また、製造過程で問題が生じるとただちに工場全体の操業を停止してコンテキストを固定したうえで問題解決に当たる。工場のすべての従業員に操業停止の権限がある。

中国のオートバイ産業

中国の重慶(Chongqing)のオートバイ産業は最初、国営工場を中心とするトップダウン形式だったが、1997年に転機が訪れた。国営工場に部品を納める業者同士が力を合わせて、新たなオートバイ製造のしくみを作りはじめたのだ。オートバイは4つの主要部品、フレーム、エンジン、サスペンション、風防(fairing)から構成されている。それら各主要部品に対する要求仕様を決め、それに沿って多数の下請け・孫請けの部品業者をまとめ、調整することで、従来よりずっと安く製造することができる。それが可能なのは、既存の製品をまねて製品を作るからである。重慶では喫茶店(tea houses)で下請け業者と孫請け業者が交渉して部品の具体的な仕様を決めている。非常に多くの交渉(swarm of negotiations)がおこなわれている。トヨタの事例で説明したのと同様のことがより非公式におこなわれている。
ホンダも重慶でオートバイ製造をおこなっているが、地元業者がおこなっている集団的革新の手法(swarm innovation technique)にはまったく歯が立たない。たとえばベトナムでのホンダのオートバイのシェアは1997年に90%だったのが、現在は30%に落ちてしまった。重慶のオートバイ製造の生態系は世界中で販売されているオートバイの過半数を生み出している。今は敵なしの状態である。
これはオープンソースと似ている。オープンソースではしばしば基準となるデザインに沿って多数の人(swarm of people)が協力して作業を進める。

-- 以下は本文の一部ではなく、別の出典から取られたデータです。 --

import Literature.Topology.FourManifolds.StandardTrisectionSlotSymmetry
import Literature.Topology.FourManifolds.SurfaceGroupAbelianisationKernels
import Literature.Algebra.Lie.SurfaceLieAlgebra
import Summits.SmoothPoincare4.SmoothPoincare4.Theorems.CongruenceShadowsNilpotentShadowsStandardJohnsonRealisers
import Summits.SmoothPoincare4.SmoothPoincare4.Theorems.CongruenceShadowsNilpotentShadowsStandardGlueNilpotentBasis
import Literature.Topology.FourManifolds.SymplecticElementaryMoves
import HarnessLib

/-!
# Helper II for stub `stub_layerStepZero` (line `nilpotent-genus-class`, crux
`CongruenceShadows.ShadowApproximation`, item stmt-SmoothPoincare4-14595): a Goeritz–Johnson realiser

Genus `3`, `S = S₃`, `Nᵢ = s4Kernels i`, `γₖ₊₁ = (⊤).lowerCentralSeries k`.  Granted the realisation
hypothesis (REAL) of the stub (every `±`-isometry of `H₁(S₃)` stabilising the coordinate Lagrangians
`Λ₀, Λ₁` is induced by some `x ∈ Stab N₀ ∩ Stab N₁`), we exhibit ONE element
`y₁ ∈ Stab N₀ ∩ Stab N₁` which is IA (`y₁ s · s⁻¹ ∈ γ₂`) and whose first Johnson value at the cut
letter `b₀` of `N₂` is NOT killed by `N₂`: `y₁(b₀) b₀⁻¹ ≡ ([b₁,b₀][b₁,b₂])⁻¹ (mod γ₃)`
(`exists_goeritzJohnson`).  Construction: `y₁ = g ∘ β ∘ g⁻¹` with
* `β` Johnson's genus-1 bounding-pair map on handles `0, 1` (the landed `exists_bpAut`:
  `x₀ ↦ c₀b₁⁻¹x₀b₁c₀⁻¹`, `a₁ ↦ c₀b₁⁻¹c₀⁻¹b₁a₁c₀⁻¹`, `b₁ ↦ c₀b₁c₀⁻¹`, `c₀ = [a₀,b₀]`), which stabilises
  `N₀`, `N₁` (and `N₂`) on the nose, is IA, and has `β(b₀)b₀⁻¹ ≡ [b₁,b₀]⁻¹`, `β(b₂) = b₂`;
* `g ∈ Stab N₀ ∩ Stab N₁` a realiser (REAL) of the slide `F₀ = moveZ 0 2 (-1)` of `H₁`
  (`b₀ ↦ b₀ + b₂`, `a₂ ↦ a₂ - a₀`, an isometry fixing `Λ₀ = ⟨a₀,a₁,b₂⟩` and `Λ₁ = ⟨a₀,b₁,a₂⟩`),
so that `τ(y₁) = g_* τ(β) = a₀ ∧ (b₀ + b₂) ∧ b₁` acquires the coefficient `-1` at `a₀ ∧ b₁ ∧ b₂`
(the generator of `Der₁ / 𝔠₁`); the class-2 computation is done in `S ⧸ γ₃` with the landed
IA-calculus (`…JohnsonClassTwo`).  No definitions.
-/

set_option linter.dupNamespace false
import Summits.AtomisticToContinuum.HydrodynamicLimit.Theorems.AntiMazurCoboundariesCorrectorPressureDecayKiferCellTranslation
import Summits.AtomisticToContinuum.HydrodynamicLimit.Theorems.AntiMazurCoboundariesCorrectorPressureDecayKiferEntropyLsc

/-!
# The Gibbs route to the uniform entropy bound, I: the two residual statements and a translation lemma
(line `FirstLemma`, crux stmt-AtomisticToContinuum-14135 `AntiMazurCoboundaries.CorrectorPressureDecay`)

Helper file of the registered stub `stub_tangentEntropyBoundUniformGibbs : TangentEntropyBoundUniformGibbs` (…KiferEntropyBoundGibbs.lean),
namespace `Summit.AtomisticToContinuum.HydrodynamicLimit.Theorems.KiferCompactification`; lead seat c9.

THE GIBBS ROUTE (lead c9's cut). With the free finite-volume block reference `γ_Λ := gibbsSpecMeasure 1 z θ⁻¹ u₀ Λ ∅` and a translation-invariant
DLR reference `G ∈ Gibbs(z)` of density `σ³` (supplied at the call site), the unit-weight bound `h(μ | G) ≤ σ³ · liminf KL(Q ‖ G_N)/(N+1)` is
obtained from: the reference swap `KL(P ‖ G_Λ) ≤ KL(P ‖ γ_Λ) + z·vol(collar)` (…KiferGibbsReferenceSwap, PROVED), window lower semicontinuity against
the FIXED reference `γ_Λ` (…KiferWindowLscTangent, PROVED), convexity in the base point (…KiferKLBasePointConvexity, PROVED), the configuration
seam lemmas (…KiferCanonicalLocalLimitTranslation, …KiferCellTranslation, PROVED), the free sub-window bound (…KiferFreeSubwindowBound), the
translation invariance of `KL` (`c9_klDiv_map_translate_eq` below) — and the two statements of this file:

* `CanonicalCellInequality` — the FINITE-`N` CELL INEQUALITY: cutting the blown-up torus cube `(-S/2, S/2]³`, `S = ε_N⁻¹`, into `m³` congruent
  cells (`c9Cell`), for every probability law `Q` on `(N+1)`-particle torus phase space
  `Σ_j KL((Q ∘ blowUp_{x₀}⁻¹)_{cell j} ‖ γ_{cell j}) ≤ KL(Q ‖ G_N) + c_N(m)` with the `Q`-INDEPENDENT block constant
  `c_N(m) := KL(cell-tuple law of the blown-up canonical law ‖ ⊗_j γ_{cell j})` (`canonicalBlockConst`). It follows from the identification
  `c9_map_cellTuple_canonicalBlowUp_eq_cond` (cell-tuple law `= (⊗_j γ_j)[| torus hard core ∧ # = N+1]`, registered), the additivity of `KL` along
  a conditioning (…KiferKLConditioning, PROVED), superadditivity over independent blocks (…KiferEntropyUniformShearer, PROVED) and data processing.
* `CanonicalBlockFreeEntropy` — THE THERMODYNAMIC STEP (B): `c_N(⌊S/L⌋)/⌊S/L⌋³ ≤ δ L³` for `L ≥ L₀(δ)` and `N` large, whenever SOME
  translation-invariant `G ∈ Gibbs(z)` has density `σ³` (this pins `z` to the activity conjugate to the density: equivalence of the canonical and
  grand-canonical ensembles at the level of free energies). Decomposed by the lead into provable pieces with NO named fact: collar trick; exact-count
  lower bound for the free cell measure by Chebyshev–pigeonhole–push (…KiferChebyshevPush, PROVED) from the mean count `= σ³·vol + O(surface)` (GNZ +
  boundary-influence decay), `Var ≤ C·vol` (covariance decay) and the insertion-ratio bounds (…KiferFreeCountRatios, PROVED).

The glue `CanonicalCellInequality → CanonicalBlockFreeEntropy → TangentEntropyBoundUniformGibbs` lands separately. Both defs are posited
statements of the line (not literature facts); nothing is asserted here.
-/

noncomputable section

open MeasureTheory ProbabilityTheory Set Filter Topology InformationTheory
open scoped ENNReal NNReal

namespace Summit.AtomisticToContinuum.HydrodynamicLimit.Theorems.KiferCompactification

open Literature.MathematicalPhysics.KineticTheory (T3 V3 hsDiameter localGibbsLaw blowUpPoint blowUp)
open Literature.MathematicalPhysics.KineticTheory.PointProcess (windowLaw windowRestrict centredBox density)
open Literature.Analysis.FluidPDE (HardSphereFlow Config IsHardCore IsHardSphereGibbs IsTranslationInvariant)
open Literature.Analysis.FunctionSpaces (PointConfig)

/-! ## The two residual statements of the Gibbs route -/

/-- The BLOCK CONSTANT `c_N(m)` of the cell inequality: the relative entropy of the cell-tuple law of the blown-up canonical torus law (base
point `0`; the law of the blow-up does not depend on the base point) with respect to the PRODUCT of the free cell measures at activity `z`. By
the identification `c9_map_cellTuple_canonicalBlowUp_eq_cond` and `klDiv_cond_self` it equals `-log (⊗_j γ_j)(torus hard core ∧ # = N+1)`. -/
def canonicalBlockConst (σ a θ : ℝ) (u₀ : V3) (z : ℝ) (N : ℕ)
    (Φ : HardSphereFlow (Literature.Analysis.FluidPDE.Torus.geometry (Fin 3)) (hsDiameter σ N) (N + 1)) (m : ℕ) : ℝ≥0∞ :=
  klDiv (((localGibbsLaw σ (fun _ => a) (fun _ => u₀) (fun _ => θ) N Φ).map (blowUp (hsDiameter σ N) 0)).map
      (fun ω (j : Fin 3 → Fin m) => windowRestrict (c9Cell (hsDiameter σ N)⁻¹ m j) ω))
    (Measure.pi fun j : Fin 3 → Fin m =>
      Literature.MathematicalPhysics.KineticTheory.HardSphereDLR.gibbsSpecMeasure 1 z θ⁻¹ u₀ (c9Cell (hsDiameter σ N)⁻¹ m j) ∅)

/-- **THE FINITE-`N` CELL INEQUALITY** (posited statement of the Gibbs route; provable from the tree, see the module docstring): for
`0 < σ ≤ 1/2`, `a, θ, z > 0`, every size `N`, flow `Φ`, base point `x₀`, `m ≥ 1` and every PROBABILITY law `Q` on torus phase space,
`Σ_j KL(windowLaw (cell j) (Q ∘ blowUp_{x₀}⁻¹) ‖ γ_{cell j}) ≤ KL(Q ‖ G_N) + c_N(m)`. Never asserted. -/
def CanonicalCellInequality : Prop :=
  ∀ (σ a θ : ℝ) (u₀ : V3) (z : ℝ), 0 < σ → σ ≤ 1 / 2 → 0 < a → 0 < θ → 0 < z →
  ∀ (N : ℕ) (Φ : HardSphereFlow (Literature.Analysis.FluidPDE.Torus.geometry (Fin 3)) (hsDiameter σ N) (N + 1)) (x₀ : T3)
    (m : ℕ), 0 < m →
  ∀ (Q : Measure (Config (N + 1) (Fin 3) T3)), IsProbabilityMeasure Q →
    ∑ j : Fin 3 → Fin m,
        klDiv (windowLaw (c9Cell (hsDiameter σ N)⁻¹ m j) (Q.map (blowUp (hsDiameter σ N) x₀)))
          (Literature.MathematicalPhysics.KineticTheory.HardSphereDLR.gibbsSpecMeasure 1 z θ⁻¹ u₀
            (c9Cell (hsDiameter σ N)⁻¹ m j) ∅) ≤
      klDiv Q (localGibbsLaw σ (fun _ => a) (fun _ => u₀) (fun _ => θ) N Φ) + canonicalBlockConst σ a θ u₀ z N Φ m

/-- **THE THERMODYNAMIC STEP (B) OF THE GIBBS ROUTE** (posited statement; decomposed into provable pieces in the lead's notes): for
`0 < σ ≤ 1/2`, `a, θ > 0`, `0 < z ≤ 1/64` such that SOME translation-invariant DLR state `IsHardSphereGibbs 1 z θ⁻¹ u₀ G` has density `σ³`, and
every `δ > 0`, there is `L₀` such that for every cell-size target `L ≥ L₀` and all sizes `N k → ∞` (any flows), eventually in `k` the block constant
with `m_k := ⌊ε_{N k}⁻¹ / L⌋₊` cells per side is at most `m_k³ · δ · L³`: the free-energy cost PER CELL of forcing independent free cells of side
`≈ L` into a torus hard-sphere configuration of EXACTLY `N k + 1` spheres is `o(L³)`. Never asserted. -/
def CanonicalBlockFreeEntropy : Prop :=
  ∀ (σ a θ : ℝ) (u₀ : V3) (z : ℝ), 0 < σ → σ ≤ 1 / 2 → 0 < a → 0 < θ → 0 < z → z ≤ 1 / 64 →
    (∃ G : Measure (PointConfig (V3 × V3)), IsHardSphereGibbs 1 z θ⁻¹ u₀ G ∧ IsTranslationInvariant G ∧
      density G = ENNReal.ofReal (σ ^ 3)) →
  ∀ δ : ℝ, 0 < δ → ∃ L₀ : ℝ, 0 < L₀ ∧ ∀ L : ℝ, L₀ ≤ L →
  ∀ (N : ℕ → ℕ)
    (Φ : ∀ k, HardSphereFlow (Literature.Analysis.FluidPDE.Torus.geometry (Fin 3)) (hsDiameter σ (N k)) (N k + 1)),
    Tendsto N atTop atTop →
    ∀ᶠ k in atTop,
      canonicalBlockConst σ a θ u₀ z (N k) (Φ k) ⌊(hsDiameter σ (N k))⁻¹ / L⌋₊ ≤
        ENNReal.ofReal (((⌊(hsDiameter σ (N k))⁻¹ / L⌋₊ : ℕ) : ℝ) ^ 3 * δ * L ^ 3)

/-! ## Translations of configurations and the translation invariance of the relative entropy -/

/-- Translating twice is translating by the sum (configurations of `ℝ³ × ℝ³`). -/
theorem pointConfig_translate_translate (v w : V3 × V3) (c : PointConfig (V3 × V3)) :
    (c.translate v).translate w = c.translate (v + w) := by
  apply PointConfig.ext
  intro p
  simp only [mem_translate_iff]
  rw [show p - (v + w) = p - w - v by abel]

/-- Translating by `0` does nothing. -/
theorem pointConfig_translate_zero (c : PointConfig (V3 × V3)) : c.translate 0 = c := by
  apply PointConfig.ext
  intro p
  rw [mem_translate_iff, sub_zero]

/-- **Translation invariance of the relative entropy of laws on configurations** (registered sub-goal `c9_klDiv_map_translate_eq` of line
`FirstLemma`): pushing two probability laws forward by the same translation of `ℝ³ × ℝ³`-configurations does not change their Kullback–Leibler
divergence (data processing in both directions, the translation being a measurable bijection with measurable inverse). -/
theorem c9_klDiv_map_translate_eq (v : V3 × V3) (P Q : Measure (PointConfig (V3 × V3))) [IsProbabilityMeasure P]
    [IsProbabilityMeasure Q] :
    klDiv (P.map (PointConfig.translate v)) (Q.map (PointConfig.translate v)) = klDiv P Q := by
  have hm : ∀ w : V3 × V3, Measurable (PointConfig.translate w : PointConfig (V3 × V3) → PointConfig (V3 × V3)) :=
    fun w => PointConfig.measurable_translate w
  have hinv : ∀ c : PointConfig (V3 × V3), (c.translate v).translate (-v) = c := fun c => by
    rw [pointConfig_translate_translate, add_neg_cancel, pointConfig_translate_zero]
  haveI : IsProbabilityMeasure (P.map (PointConfig.translate v)) := Measure.isProbabilityMeasure_map (hm v).aemeasurable
  haveI : IsProbabilityMeasure (Q.map (PointConfig.translate v)) := Measure.isProbabilityMeasure_map (hm v).aemeasurable
  refine le_antisymm (klDiv_map_le_klDiv P Q (hm v)) ?_
  have hP : (P.map (PointConfig.translate v)).map (PointConfig.translate (-v)) = P := by
    rw [Measure.map_map (hm (-v)) (hm v)]
    have : (PointConfig.translate (-v) ∘ PointConfig.translate v : PointConfig (V3 × V3) → PointConfig (V3 × V3)) = id :=
      funext fun c => hinv c
    rw [this, Measure.map_id]
  have hQ : (Q.map (PointConfig.translate v)).map (PointConfig.translate (-v)) = Q := by
    rw [Measure.map_map (hm (-v)) (hm v)]
    have : (PointConfig.translate (-v) ∘ PointConfig.translate v : PointConfig (V3 × V3) → PointConfig (V3 × V3)) = id :=
      funext fun c => hinv c
    rw [this, Measure.map_id]
  calc klDiv P Q = klDiv ((P.map (PointConfig.translate v)).map (PointConfig.translate (-v)))
        ((Q.map (PointConfig.translate v)).map (PointConfig.translate (-v))) := by rw [hP, hQ]
    _ ≤ klDiv (P.map (PointConfig.translate v)) (Q.map (PointConfig.translate v)) := klDiv_map_le_klDiv _ _ (hm (-v))

end Summit.AtomisticToContinuum.HydrodynamicLimit.Theorems.KiferCompactification

end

台湾のODM(Original Design Manufacturer)

デルコンピュータ、ヒューレットパッカードコダックなどは台湾のODM会社を利用して製品を製造している。たとえばデジタルかめらの場合、おおまかな仕様や価格をODMに伝える。ODMの背後には先端的な納入業者から構成される巨大なネットワークがあり、そのネットワークが具体的な仕様を決め、製造をおこなう。ソニーのハイエンドのフラットパネルテレビもODMによって製造されている。

Li & Fung

Li & Fungは香港で生まれ100年以上の歴史を持つ商社である。アパレル産業の利益率は2%ほどであるのに対して、Li & Fungの平均ROEは50%ほどである。売り上げは50億ドル、アジアでの従業員1人当たりの売り上げは100万ドルである。何百ものアパレル製造生態系に通じており、顧客の要望に対して、どの業者の糸を、どの業者に織らせ、どの業者に裁断させるかなどを的確に判断して応じる。多数の業者の仲立ちとなるだけではなく、お互いに学ばせることで強化することにも力を注いでいる。

結論

オフショアへの製造の移転は単に安い労働力を求めるものではないことが分かると思う。ビジネスの生態系を活用することなのである。
Li & Fungの事例でも述べたように学習が重要である。世界でトップクラスのコールセンターであるフィリピンのTelecareは、最も低簡単な種類のコールセンター業務から初めて18ヶ月の間に高度な金融商品を扱うまでになった。米国のコールセンターではオペレーターと管理職の割合は50対1だが、アジアの多くのコールセンターでは4対1であり、Telecareの場合は8対1である。その理由は管理職の役割はオペレーターの技能を高めることだからである。インドのバンガロールInfosysのある管理職は業務改善に就業時間の25%を使っているそうだ。
ビジネスの生態系による革新を促すためには、情報システムの活用が欠かせないが、従来のシステムでは十分とは言えない。例外を扱えないからである。トヨタの事例で述べたように、問題発生の際に直ちにコンテキストを止めて対処するような例外的対応が必要である。
現在の経営に求められているのは業務効率向上ではない。それはもはやコモディティである。建設的摩擦を通じて学習や革新をいかに促進するかである。

2005-11-16追記

表題が「John Seely Brownの講演」となっていたのを、内容が分かるように現在のように改めた。